Go through the records and report each line in which the word "good" occurs.
THE DATA: Begin
/-!
# THE BLIND `♭`-LAW AT `T = −2` (`p = 2`): `(9 − a₂²)·L♭(−2) + a₂·L♯(−2) = 0`, i.e.
# `5·L♭(−2) + a₂·L♯(−2) = 0` at `a₂ = ±2` and `L♭(−2) = 0` at `a₂ = 0`, for every Sprung pair at a
# good supersingular `2` with `w(E ⊗ χ₈) = +1` (cell `b2b-bsdres`, O1 sub-cell `p = 2`; cc-typer-4
# GEN 7, typer item (27″) "9b as a theorem", part 2/2 = assembly)

HONEST FRAMING (run/shared/lean/b2b/bsd-rank1-residual/, verbatim in every file): the goal of the
cell is to DELETE the COMBINATION-SHAPED residual classes of the Birch–Swinnerton-Dyer formula for
ALL analytic-rank `≤ 1` elliptic curves over `ℚ` — "full BSD formula for every rank `≤ 1` curve in
class `C`" assembled STRICTLY from published theorems — so that the rank-`≤ 1` remainder becomes
exactly the CONSTRUCTION-SHAPED classes, which are TYPED (missing-input `Prop`s), NOT attempted.
This is not "finishing BSD". THEOREMS ONLY about the tree's typed objects (`IsSprungPair`,
`mazurTateElement`, `IsFrickeEigen`, `BlindLever.evalAt`); every hypothesis explicit; nothing about
any particular curve is asserted; nothing booked; no label moves.

WHAT. lens-1 GEN 9 rider 9b (o1 `ROUTES-O1.md` l.2079; refuter v13 §83: "DERIVATION OF RECORD,
two engines, exact closed forms `D♯/D♭ = a₂/5`") stated: for `E/ℚ` good supersingular at `2` with
`w(E ⊗ χ₈) = w_E·χ₈(N_E) = +1`, Sprung's pair satisfies `5·L♭_E(−2) + a₂·L♯_E(−2) = 0` (`a₂ = ±2`),
`L♭_E(−2) = 0` (`a₂ = 0`). lens-1 derived it from Sprung's `𝓛og_{α,β}` decomposition
`(L_α, L_β) = (L♯, L♭)·𝓛og` on the open disc and the scalar functional equation of `L_α`, objects
the tree does not have. THIS FILE PROVES IT FROM THE TREE'S FINITE-LEVEL OBJECTS ALONE
(`flatLaw_evalAt_neg_two`): for ANY `f ∈ S₂(Γ₀(N))` with rational coefficients, `2 ∤ N`, `a₂(f) = a`
even, a Fricke sign `σ` with `σ·χ₈(N) = +1`, and ANY pair `(L♯, L♭) ∈ Λ²` with
`IsSprungPair f 2 a L♯ L♭`:

  **`(9 − a²) · L♭(−2) + a · L♯(−2) = 0`** in `ℤ₂` (`L(−2) := BlindLever.evalAt (−2) L`).

For the newform of an elliptic curve (`flatLaw_evalAt_neg_two_of_isNewformOf`,
`…_of_rootNumber`): good reduction at `2`, `2 ∣ a₂(E)`, `w_E·χ₈(N_E) = +1` ⇒ the same for every
Sprung pair of `E` at `2` (such pairs exist: `exists_isSprungPair_two`).

PROOF (finite level; no `α`, no `𝓛og`, no completed pair). With `Θ_n ∈ ℤ₂[T]` the integral
Mazur–Tate element (`exists_map_eq_map_mazurTateElement_two`), the congruence of `IsSprungPair`
upgrades to an IDENTITY `Θ_n + u_n L♯ + v_n L♭ = ω_n R_n` in `Λ` (`p`-powers removed by
`IsCongrModOmega.exists_mul_sub_eq`). Apply the ring homomorphism `evalAt (−2)` and the point
derivation `derivAt (−2)` (`BlindPointDerivAt.lean`): since `ω_n(−2) = 0`, `ω_n′(−2) = −2ⁿ`,
`v_n(−2) = 0`, one gets (V) `θ_n(−2) = −c_n L♯(−2)` and (D)
`θ_n′(−2) + d_n L♯(−2) + c_n L♯′(−2) + e_n L♭(−2) ∈ 2ⁿℤ₂` with the blind-point sequences
`c_n = u_n(−2)`, `d_n = u_n′(−2)`, `e_n = v_n′(−2)` of `BlindPointFlatTwoPrelim.lean`; the
DIFFERENTIATED functional equation (`BlindPointFlatTwoFE.lean`) gives (FE)
`2(2θ_n′(−2) − c·θ_n(−2)) ∈ 2ⁿℤ₂` with `c` the `2`-adic exponent of `⟨N⟩`
(`exists_teichmuller_exponent_natCast`; `κ_n ≡ −c (mod 2ⁿ)`). The abstract two-level elimination
`flat_law_of_levels` (`BlindPointFlatTwoElim.lean`) then yields the law, the constant `a/(9 − a²)`
coming from the telescoping identity `(9 − a²)Σ_{k<n} c_{k+1}c_{k+2} = Q_{n+1} − a`.

References: F. Sprung, ANT 11 (2017) Thm. 1.12, Cor. 4.4, §1.1 (`p = 2`) [Sprung2017]; B. Mazur,
J. Tate, J. Teitelbaum, Invent. Math. 84 (1986) §I.17 [MazurTateTeitelbaum1986Invent]; K. Ota,
Amer. J. Math. 140 (2018) Prop. 5.16 [Ota2018]; R. Greenberg, LNM 1716 (1999) p. 181
[GreenbergLNM1716]. Folder record: `HOME/class-closure/O1/TYPING.md` §10; the derivation of record
it supersedes as a proof: o1 `ROUTES-O1.md` l.2079 (lens-1 9b), `REFUTER-O1.md` v13 §83.
-/

set_option autoImplicit false

noncomputable section

open scoped Classical MatrixGroups ModularForm

open Polynomial CongruenceSubgroup Literature.NumberTheory.EllipticCurves
  Literature.NumberTheory.EllipticCurves.ModularForms Literature.NumberTheory.EllipticCurves.Sprung2017

namespace Summit.BirchSwinnertonDyer.Rank1Residual.Supersingular

namespace BlindFlat

open BlindLever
THE DATA: End
ANSWER TO THIS TASK:
# good supersingular `2` with `w(E ⊗ χ₈) = +1` (cell `b2b-bsdres`, O1 sub-cell `p = 2`; cc-typer-4
two engines, exact closed forms `D♯/D♭ = a₂/5`") stated: for `E/ℚ` good supersingular at `2` with
`…_of_rootNumber`): good reduction at `2`, `2 ∣ a₂(E)`, `w_E·χ₈(N_E) = +1` ⇒ the same for every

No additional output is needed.